## EXERCISE BRIEF
Include in the output exactly the lines from the opening of the data through the line containing "(hU₀g : ∀ i, i", and nothing more.

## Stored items
◇ ◇ ◇ ◇

/-- ★★★ **THE SECOND-ORDER FRAME-REMAINDER RECURSION AT T³** (d = 3, `SU(2)`): under ✓`frameMass_recursion_T3`'s binders VERBATIM (the (0.4) guards `hU₀g hWg`, the two-block sups `μ`, `hμ72`,
`θ`, `hμθ`, `hθL`), abstract linear parts `ℓ`, `ℓY` with the recursion identity `hℓ`, and the displayed «(n3)₂-sym» rows `hD` (`D ≥ 0`): for every `l < K − n`,
`Σ_y ‖v_{l+1}(y) − 1 − ℓ (l+1) y‖ ≤ (L³)⁻¹·Σ_x ‖v_l(x) − 1 − ℓ l x‖ + (9L²∕2 + 171L²)·Σ_b‖Y_l b‖² + (3L∕2)·Σ_b D l b + 91·Σ_x‖v_l(x) − 1‖²`.
[cite: Balaban1985Averaging, (82) p.30, (97) p.32, Prop. 3 (122)-(126) p.36; Balaban1987RG1, (0.3)-(0.4) pp.252-253] -/
theorem frameRem2_recursion_T3 (U₀ W : GaugeField (F.P K) 0 (Matrix.specialUnitaryGroup (Fin 2) ℂ))
    (hU₀g : ∀ i, i < K - n → ∀ c : PBond (F.P K) (i + 1), Small (expMeanLogSU (n := Fin 2)) (Averaging.iter (fun j => blockAvg (P := F.P K) (j := j) (expMeanLogSU (n := Fin 2))) i U₀) c)
    (hWg : ∀ i, i < K - n → ∀ c : PBond (F.P K) (i + 1), Small (expMeanLogSU (n := Fin 2)) (Averaging.iter (fun j => blockAvg (P := F.P K) (j := j) (expMeanLogSU (n := Fin 2))) i W) c)
    (μ : ℕ → ℝ)
    (hμ : ∀ j < K - n, ∀ c : PBond (F.P K) (j + 1), ((((F.P K).d + 2) * (F.P K).L : ℕ) : ℝ) * ∑ b ∈ (univ.filter (fun b : PBond (F.P K) j => blockOf b.src = c.src ∨ blockOf b.src = c.tgt)), ‖(pertVar (Averaging.iter (fun i => blockAvg (P := (F.P K)) (j := i) (expMeanLogSU (n := Fin 2))) j U₀) (Averaging.iter (fun i => blockAvg (P := (F.P K)) (j := i) (expMeanLogSU (n := Fin 2))) j W)) b‖ ≤ μ j)
    (hμ72 : ∀ j < K - n, 72 * μ j ≤ 1)
    {θ : ℝ} (hθ0 : 0 ≤ θ) (hμθ : ∀ j < K - n, 7800 * (F.L : ℝ) ^ 3 * (F.L : ℝ) ^ (K - n) * μ j ≤ θ * (F.L : ℝ) ^ j)
    (hθL : 1000 * θ * (F.L : ℝ) ≤ 1)
    (ℓ : (l : ℕ) → Site (F.P K) l → Matrix (Fin 2) (Fin 2) ℂ) (ℓY : (l : ℕ) → PBond (F.P K) l → Matrix (Fin 2) (Fin 2) ℂ)
    (hℓ : ∀ l, l < K - n → ∀ y : Site (F.P K) (l + 1), ℓ (l + 1) y
      = ((Fintype.card (Idx (F.P K)) : ℂ))⁻¹ • ∑ i : Idx (F.P K),
          (covWalkSum (Averaging.iter (fun j => blockAvg (P := (F.P K)) (j := j) (expMeanLogSU (n := Fin 2))) l U₀) (ℓY l) (walk (emb y) (stairWord i.2.1 (off i.1)))
            + ((holT (emlIterU l (unitsField (toUField U₀))) (emb y) (stairWord i.2.1 (off i.1)) : (Matrix (Fin 2) (Fin 2) ℂ)ˣ) : Matrix (Fin 2) (Fin 2) ℂ)
              * ℓ l (transl (emb y) (disp (stairWord i.2.1 (off i.1))))
              * (((holT (emlIterU l (unitsField (toUField U₀))) (emb y) (stairWord i.2.1 (off i.1)))⁻¹ : (Matrix (Fin 2) (Fin 2) ℂ)ˣ) : Matrix (Fin 2) (Fin 2) ℂ)))
    (D : (l : ℕ) → PBond (F.P K) l → ℝ) (hD0 : ∀ l b, 0 ≤ D l b)
    (hD : ∀ l, l < K - n → ∀ b : PBond (F.P K) l,
      ‖pertVar (Averaging.iter (fun i => blockAvg (P := (F.P K)) (j := i) (expMeanLogSU (n := Fin 2))) l U₀) (Averaging.iter (fun i => blockAvg (P := (F.P K)) (j := i) (expMeanLogSU (n := Fin 2))) l W) b
        - ℓY l b‖ ≤ D l b) :
    ∀ l, l < K - n →
      ∑ y : Site (F.P K) (l + 1), ‖((frameAccU (l + 1) (unitsField (toUField U₀)) (unitsField (toUField W)) y : (Matrix (Fin 2) (Fin 2) ℂ)ˣ) : Matrix (Fin 2) (Fin 2) ℂ) - 1 - ℓ (l + 1) y‖
        ≤ ((F.L : ℝ) ^ 3)⁻¹ * ∑ x : Site (F.P K) l, ‖((frameAccU l (unitsField (toUField U₀)) (unitsField (toUField W)) x : (Matrix (Fin 2) (Fin 2) ℂ)ˣ) : Matrix (Fin 2) (Fin 2) ℂ) - 1 - ℓ l x‖
          + (9 * (F.L : ℝ) ^ 2 / 2 + 171 * (F.L : ℝ) ^ 2)
              * ∑ b : PBond (F.P K) l, ‖(pertVar (Averaging.iter (fun i => blockAvg (P := (F.P K)) (j := i) (expMeanLogSU (n := Fin 2))) l U₀) (Averaging.iter (fun i => blockAvg (P := (F.P K)) (j := i) (expMeanLogSU (n := Fin 2))) l W)) b‖ ^ 2
          + 3 * (F.L : ℝ) / 2 * ∑ b : PBond (F.P K) l, D l b
          + 91 * ∑ x : Site (F.P K) l, ‖((frameAccU l (unitsField (toUField U₀)) (unitsField (toUField W)) x : (Matrix (Fin 2) (Fin 2) ℂ)ˣ) : Matrix (Fin 2) (Fin 2) ℂ) - 1‖ ^ 2 := by
  have hL3 : (3 : ℝ) ≤ F.L := Prop7CurvedLandauKnitT3.three_le_L F
  have hL0 : (0 : ℝ) < F.L := by linarith
  have hd : (F.P K).d = 3 := T3Family.P_d F K
  have hLL : ((F.P K).L : ℝ) = F.L := rfl
  intro l hl'
  have hlK : l + 1 ≤ (F.P K).m + (F.P K).K := by show l + 1 ≤ F.m + K; have := F.hm; omega
  -- letters at level `l`
  set V₀ : GaugeField (F.P K) l (Matrix.specialUnitaryGroup (Fin 2) ℂ) := Averaging.iter (fun i => blockAvg (P := (F.P K)) (j := i) (expMeanLogSU (n := Fin 2))) l U₀ with hV₀
  set V : GaugeField (F.P K) l (Matrix.specialUnitaryGroup (Fin 2) ℂ) := Averaging.iter (fun i => blockAvg (P := (F.P K)) (j := i) (expMeanLogSU (n := Fin 2))) l W with hV
  obtain ⟨hsu, hsup⟩ := frameAccU_su2_and_sup F n K U₀ W hU₀g hWg μ hμ hμ72 hθ0 hμθ hθL l hl'.le
  obtain ⟨hρ0, -, hρ6, hρL6⟩ := rho_facts hL3 hθ0 hθL (K - n) l hl'
  have hUeq := emlIterU_eq_unitsField_iter U₀ (K - n) hU₀g hl'.le
  have hWeq := emlIterU_eq_unitsField_iter W (K - n) hWg hl'.le
  have hv1 : ∀ x : Site (F.P K) l, ‖((frameAccU l (unitsField (toUField U₀)) (unitsField (toUField W)) x : (Matrix (Fin 2) (Fin 2) ℂ)ˣ) : Matrix (Fin 2) (Fin 2) ℂ)‖ ≤ 1 :=
    fun x => (norm_le_one_of_mem_specialUnitaryGroup (hsu x)).1
  have hv1' : ∀ x : Site (F.P K) l, ‖(((frameAccU l (unitsField (toUField U₀)) (unitsField (toUField W)) x)⁻¹ : (Matrix (Fin 2) (Fin 2) ℂ)ˣ) : Matrix (Fin 2) (Fin 2) ℂ)‖ ≤ 1 :=
    fun x => (norm_le_one_of_mem_specialUnitaryGroup (hsu x)).2
  have hν : ∀ (y : Site (F.P K) (l + 1)) (i : Idx (F.P K)),
      ‖((holT (emlIterU l (unitsField (toUField U₀))) (emb y) (stairWord i.2.1 (off i.1)) : (Matrix (Fin 2) (Fin 2) ℂ)ˣ) : Matrix (Fin 2) (Fin 2) ℂ)‖ ≤ 1 ∧
      ‖(((holT (emlIterU l (unitsField (toUField U₀))) (emb y) (stairWord i.2.1 (off i.1)))⁻¹ : (Matrix (Fin 2) (Fin 2) ℂ)ˣ) : Matrix (Fin 2) (Fin 2) ℂ)‖ ≤ 1 := by
    intro y i
    have hsuT : ((holT (emlIterU l (unitsField (toUField U₀))) (emb y) (stairWord i.2.1 (off i.1)) : (Matrix (Fin 2) (Fin 2) ℂ)ˣ) : Matrix (Fin 2) (Fin 2) ℂ) ∈ Matrix.specialUnitaryGroup (Fin 2) ℂ := by
      rw [hUeq]; exact coe_holT_unitsField_mem_su2 _ _ _
    exact norm_le_one_of_mem_specialUnitaryGroup hsuT
  obtain ⟨hstair, hstairμ⟩ := stair_row_of_twoBlockSup hd hlK V₀ V (hμ l hl') (hμ72 l hl')
  have hμρ : μ l ≤ θ * (F.L : ℝ) ^ l / (7800 * (F.L : ℝ) ^ 3 * (F.L : ℝ) ^ (K - n)) := mu_le_rho hL0 (K - n) l (hμθ l hl')
  have hR : ∀ (y : Site (F.P K) (l + 1)) (i : Idx (F.P K)),
      ‖((holT (emlIterU l (unitsField (toUField W))) (emb y) (stairWord i.2.1 (off i.1)) * (holT (emlIterU l (unitsField (toUField U₀))) (emb y) (stairWord i.2.1 (off i.1)))⁻¹ :
          (Matrix (Fin 2) (Fin 2) ℂ)ˣ) : Matrix (Fin 2) (Fin 2) ℂ) - 1‖
        ≤ 3 * (F.L : ℝ) * Real.sqrt (∑ b ∈ univ.filter (fun b : PBond (F.P K) l => blockOf b.src = y), ‖pertVar V₀ V b‖ ^ 2) := by
    intro y i
    rw [hUeq, hWeq, coe_holT_mul_inv_eq]
    exact hstair y i
  have hρB : ∀ y : Site (F.P K) (l + 1), 3 * (F.L : ℝ) * Real.sqrt (∑ b ∈ univ.filter (fun b : PBond (F.P K) l => blockOf b.src = y), ‖pertVar V₀ V b‖ ^ 2)
        ≤ θ * (F.L : ℝ) ^ l / (7800 * (F.L : ℝ) ^ 3 * (F.L : ℝ) ^ (K - n)) := fun y => (hstairμ y).trans hμρ
  obtain ⟨-, hwin⟩ := supStep_le _ _ _ hρ0 (by linarith) (by positivity) le_rfl (le_refl (2 * (θ * (F.L : ℝ) ^ l / (7800 * (F.L : ℝ) ^ 3 * (F.L : ℝ) ^ (K - n)))))
  -- the second-order stair row (F-β, plain tower), pointwise, read through the `holT ↔ holAt` dictionary
  have hm1 : ∀ (y : Site (F.P K) (l + 1)) (i : Idx (F.P K)), ((walk (emb y) (stairWord i.2.1 (off i.1))).map fun s => ‖pertVar V₀ V s.bond‖).sum ≤ 1 :=
    fun y i => walkMass_le_one_of_stairμ F K hlK V₀ V (hμ72 l hl') hstairμ y i
  have hSR : ∀ (y : Site (F.P K) (l + 1)) (i : Idx (F.P K)),
      ‖((holT (emlIterU l (unitsField (toUField W))) (emb y) (stairWord i.2.1 (off i.1)) * (holT (emlIterU l (unitsField (toUField U₀))) (emb y) (stairWord i.2.1 (off i.1)))⁻¹ :
          (Matrix (Fin 2) (Fin 2) ℂ)ˣ) : Matrix (Fin 2) (Fin 2) ℂ) - 1 - covWalkSum V₀ (ℓY l) (walk (emb y) (stairWord i.2.1 (off i.1)))‖
        ≤ 9 * (F.L : ℝ) ^ 2 / 2 * ∑ b ∈ univ.filter (fun b : PBond (F.P K) l => blockOf b.src = y), ‖pertVar V₀ V b‖ ^ 2
          + 3 * (F.L : ℝ) / 2 * ∑ b ∈ univ.filter (fun b : PBond (F.P K) l => blockOf b.src = y), D l b := by
    intro y i
    rw [hUeq, hWeq, coe_holT_mul_inv_eq]
    have h := norm_stairRatio_sub_one_sub_lin_le hd hlK V₀ V (ℓY l) (D l) (hD0 l) (hD l hl') y i (hm1 y i)
    rw [hLL] at h
    exact h
  -- F-α at level `l`
  have hstep := frameRem2_step_le hlK (unitsField (toUField U₀)) (unitsField (toUField W))
    (fun y => ∑ b ∈ univ.filter (fun b : PBond (F.P K) l => blockOf b.src = y), ‖pertVar V₀ V b‖ ^ 2)
    (by positivity : (0 : ℝ) ≤ 3 * (F.L : ℝ)) (fun y => Finset.sum_nonneg fun _ _ => sq_nonneg _) (by positivity) hρ0 hv1 hv1' hν hsup hR hρB hwin
    (ℓ l) (fun x => ‖((frameAccU l (unitsField (toUField U₀)) (unitsField (toUField W)) x : (Matrix (Fin 2) (Fin 2) ℂ)ˣ) : Matrix (Fin 2) (Fin 2) ℂ) - 1 - ℓ l x‖) (fun x => le_rfl)
    (fun y i => covWalkSum V₀ (ℓY l) (walk (emb y) (stairWord i.2.1 (off i.1))))
    (fun y _ => 9 * (F.L : ℝ) ^ 2 / 2 * ∑ b ∈ univ.filter (fun b : PBond (F.P K) l => blockOf b.src = y), ‖pertVar V₀ V b‖ ^ 2
      + 3 * (F.L : ℝ) / 2 * ∑ b ∈ univ.filter (fun b : PBond (F.P K) l => blockOf b.src = y), D l b) hSR
  -- the linear part of the new frame IS `ℓ (l+1)` (recursion identity), and the sums
  have hcard : (0 : ℝ) < Fintype.card (Idx (F.P K)) := Nat.cast_pos.2 Fintype.card_pos
  have hLHS : ∀ y : Site (F.P K) (l + 1),
      ‖((frameAccU (l + 1) (unitsField (toUField U₀)) (unitsField (toUField W)) y : (Matrix (Fin 2) (Fin 2) ℂ)ˣ) : Matrix (Fin 2) (Fin 2) ℂ) - 1 - ℓ (l + 1) y‖
        = ‖((frameAccU (l + 1) (unitsField (toUField U₀)) (unitsField (toUField W)) y : (Matrix (Fin 2) (Fin 2) ℂ)ˣ) : Matrix (Fin 2) (Fin 2) ℂ) - 1
            - ((Fintype.card (Idx (F.P K)) : ℂ))⁻¹ • ∑ i : Idx (F.P K),
                (covWalkSum V₀ (ℓY l) (walk (emb y) (stairWord i.2.1 (off i.1)))
                  + ((holT (emlIterU l (unitsField (toUField U₀))) (emb y) (stairWord i.2.1 (off i.1)) : (Matrix (Fin 2) (Fin 2) ℂ)ˣ) : Matrix (Fin 2) (Fin 2) ℂ)
                    * ℓ l (transl (emb y) (disp (stairWord i.2.1 (off i.1))))
                    * (((holT (emlIterU l (unitsField (toUField U₀))) (emb y) (stairWord i.2.1 (off i.1)))⁻¹ : (Matrix (Fin 2) (Fin 2) ℂ)ˣ) : Matrix (Fin 2) (Fin 2) ℂ))‖ := by
    intro y; rw [hℓ l hl' y]
  have hSRsum : ∑ y : Site (F.P K) (l + 1), (Fintype.card (Idx (F.P K)) : ℝ)⁻¹ * ∑ _i : Idx (F.P K),
        (9 * (F.L : ℝ) ^ 2 / 2 * ∑ b ∈ univ.filter (fun b : PBond (F.P K) l => blockOf b.src = y), ‖pertVar V₀ V b‖ ^ 2
          + 3 * (F.L : ℝ) / 2 * ∑ b ∈ univ.filter (fun b : PBond (F.P K) l => blockOf b.src = y), D l b)
      = 9 * (F.L : ℝ) ^ 2 / 2 * ∑ b : PBond (F.P K) l, ‖pertVar V₀ V b‖ ^ 2 + 3 * (F.L : ℝ) / 2 * ∑ b : PBond (F.P K) l, D l b := by
    rw [Prop7StairRem2Row.sum_idxMean_const_stairMajorant, sum_sum_filter_blockOf_eq, sum_sum_filter_blockOf_eq]
  have hBsum : ∑ y : Site (F.P K) (l + 1), ∑ b ∈ univ.filter (fun b : PBond (F.P K) l => blockOf b.src = y), ‖pertVar V₀ V b‖ ^ 2 = ∑ b : PBond (F.P K) l, ‖pertVar V₀ V b‖ ^ 2 :=
    sum_sum_filter_blockOf_eq _
  simp only [hLHS]
  have hLd : (((F.P K).L : ℝ) ^ (F.P K).d)⁻¹ = ((F.L : ℝ) ^ 3)⁻¹ := by rw [hd, hLL]
  rw [hSRsum, hBsum, hLd] at hstep
  have hM0 : 0 ≤ ∑ b : PBond (F.P K) l, ‖pertVar V₀ V b‖ ^ 2 := Finset.sum_nonneg fun _ _ => sq_nonneg _
  have e171 : 19 * (3 * (F.L : ℝ)) ^ 2 = 171 * (F.L : ℝ) ^ 2 := by ring
  rw [e171] at hstep
  linarith [hstep]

◇ ◇ ◇ ◇

## SOLUTION TO THIS EXERCISE
/-- ★★★ **THE SECOND-ORDER FRAME-REMAINDER RECURSION AT T³** (d = 3, `SU(2)`): under ✓`frameMass_recursion_T3`'s binders VERBATIM (the (0.4) guards `hU₀g hWg`, the two-block sups `μ`, `hμ72`,
`θ`, `hμθ`, `hθL`), abstract linear parts `ℓ`, `ℓY` with the recursion identity `hℓ`, and the displayed «(n3)₂-sym» rows `hD` (`D ≥ 0`): for every `l < K − n`,
`Σ_y ‖v_{l+1}(y) − 1 − ℓ (l+1) y‖ ≤ (L³)⁻¹·Σ_x ‖v_l(x) − 1 − ℓ l x‖ + (9L²∕2 + 171L²)·Σ_b‖Y_l b‖² + (3L∕2)·Σ_b D l b + 91·Σ_x‖v_l(x) − 1‖²`.
[cite: Balaban1985Averaging, (82) p.30, (97) p.32, Prop. 3 (122)-(126) p.36; Balaban1987RG1, (0.3)-(0.4) pp.252-253] -/
theorem frameRem2_recursion_T3 (U₀ W : GaugeField (F.P K) 0 (Matrix.specialUnitaryGroup (Fin 2) ℂ))
    (hU₀g : ∀ i, i < K - n → ∀ c : PBond (F.P K) (i + 1), Small (expMeanLogSU (n := Fin 2)) (Averaging.iter (fun j => blockAvg (P := F.P K) (j := j) (expMeanLogSU (n := Fin 2))) i U₀) c)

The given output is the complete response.